How does acute left main occlusion present on the ECG?



===================================
Comment by KEN GRAUER, MD (9/12/2019):
===================================
Interesting case! — with the important clinical point “brought home” that not all ischemia on ECG is due to ACS. It is worth memorizing Dr. Smith’s deductive reasoning for why the cause of this elderly man’s marked hypotension — was unlikely to be ACS.
  • Apparently the cath lab was initially activated — but we are not told if cardiac catheterization was done … or if the order for cath activation was cancelled. While not needed for effective management of this patient (whose hypotension was found to result from septicemia) — I’d be curious to know what cath would have shown … (See below).

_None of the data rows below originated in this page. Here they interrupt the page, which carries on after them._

import Mathlib
import Summits.NavierStokesRegularity.NavierStokesRegularity.Theorems.EulerZoomLiouvillePowerGaugeEulerLiouvilleWeakEtaRenormalisedMollified
import HarnessLib

/-!
# Crux `EulerZoomLiouville.PowerGaugeEulerLiouville` (stmt-NavierStokesRegularity-19832), weak stratum, line `weak_axisym` (X1b):
# DIPERNA–LIONS RENORMALISATION OF THE DAMPED CASIMIR LAW, GIVEN THE COMMUTATOR LIMIT

Route №10 `EulerZoomLiouville` (NavierStokesRegularity), crux E = stmt-NavierStokesRegularity-19832; width seat ns-ezl-w1 g9 under the LEAD ns-typeII-p2.
Third step of `stub_etaRenormalisation` (X1b): let `η ∈ L²_loc` solve `div(Wη) = (2γ−1)η` in `𝒟′` (`∫ η Dψ[W] = (1−2γ)∫ηψ`), `W ∈ L²_loc` with
`div W = 3γ` in `𝒟′`, and let `φₙ` be a bump sequence (`r_φₙ → 0`, `r_out ≤ 2 r_in`).  IF the DiPerna–Lions commutators
`rₙ(x) = ∫ η(y) Dφ̃ₙ(x−y)[W x − W y] dy` satisfy `∫_{B_R} |rₙ + 3γ η| → 0` for every `R` (DiPerna–Lions 1989, Lemma II.1 — the next file), THEN
`η` is a renormalised solution: for every `β ∈ C¹` with bounded derivative and every test `ψ`,

  `∫ β(η)(3γψ + Dψ[W]) = ∫ ψ (1+γ) η β′(η)`.

Proof: the renormalised identity for `ηₙ = φ̃ₙ ⋆ η` (`renormalised_identity_of_transport` + `fderiv_convolution_apply_transport_eq`) and the limits
`ηₙ → η` in `L²_loc` (`tendsto_setLIntegral_mollify_sub_sq`) and a.e. (`ae_tendsto_normed_convolution`), the commutator limit, dominated convergence
for `β′(ηₙ) → β′(η)`.  Main theorem `hasRenormalisedEta_of_commutator`; helpers `lintegral_enorm_mul_le_sqrt`, `abs_beta_sub_le`.
[folklore; DiPernaLions1989 Thm. II.1 (proof); Evans2010 App. C.4]

WHAT THIS IS NOT: not NS, not E, not the commutator LEMMA; a conditional renormalisation theorem; 19832 is OPEN.
-/

noncomputable section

MTHOUGHTS on this ECG: I found the ECG in this case especially interesting — since in my opinion a few of the findings did not “fit”. None of these alter the astute decision-making deductions by Dr. Smith — but in the interest of ECG discussion, I feel the following points worthy of mention:
  • There is generalized low voltage. That is, QRS amplitude in none of the limb leads exceeds 5mm — and relative QRS amplitude is small in all 6 chest leads. This is a nonspecific finding — which in this case appears not to be due to pericardial or pulmonary effusion, nor to acute infarction. No mention is made of the patient’s body habitus (obesity is a common cause of low voltage) — and, we know nothing about whether the patient has hypothyroidism or emphysema. Perhaps voltage increased after treatment of septicemia, and after an increase in this patient’s blood pressure … ? (MY POINT is to recognize low voltage — and to at least contemplate potential causes.)
  • There could be lead misplacement in the chest leads — since lead V2 looks “out of place”. Wouldn’t the sequence of both R wave and ST-T wave progression look more natural IF lead V2 was lead V3; and lead V3 was lead V2? (Repeat ECG after verifying electrode lead placement might help explain some of the questions I raise below.)
For all of the reasons mentioned by Dr. Smith (especially good pump function with lack of wall motion abnormality on Echo — no evidence of valvular dysfunction — no more than minimally elevated peak troponin) — this ECG should be interpreted not as ACS — but rather as consistent with subendocardial ischemia. However — the typical ECG presentation of diffuse subendocardial ischemia should show significant ST depression (sometimes with T wave inversion) in virtually all leads, with the exception of leads aVR (and sometimes lead V1) that show ST elevation. The ECG in this case does not quite fit with this picture:
  • As already noted — there is no more than modest ST depression in lead V3 (Lead V3 looks “out of place”…).
  • The waves in each of the inferior leads look hyperacute! This is most marked in leads III and aVF — in which compared to the QRS complex in these leads, T waves are HUGE, being disproportionately “fat” at their peak and wide at their base. In addition, the ST segment in lead aVF is flat before the onset of the T wave — and, the ST segment “takeoff” in lead III looks like it is about to be elevated.

WHY Might This Be? To answer this question — I’d love to see this patient’s baseline ECG — and if cath was done, I’d love to learn the results ...
  • I initially considered that the ST-T wave appearance in the inferior leads (with the mirror-image opposite ST-T wave picture of lead III being seen in lead aVL) — was the harbinger of acute coronary occlusion. But, as per Dr. Smith — results of bedside Echo, troponin and serial ECGs (which apparently did not evolve) — along with clinical confirmation of acute septicemia as the etiology for this patient’s hypotension all negated a theory of acute infarction.
  • My GUESS — is that this elderly patient may have had underlying multi-vessel coronary disease — in which hyperacute inferior lead changes might reflect a “cancelling out effect” with what otherwise might have been frank inferior lead ST depression. Could there have been spontaneous reperfusion ...?



2 comments:

  1. Is that Alslanger pattern doc smith there is st elevation

    ReplyDelete
    Replies
    1. don't usually call Aslanger pattern if it is type 2 MI, but why not?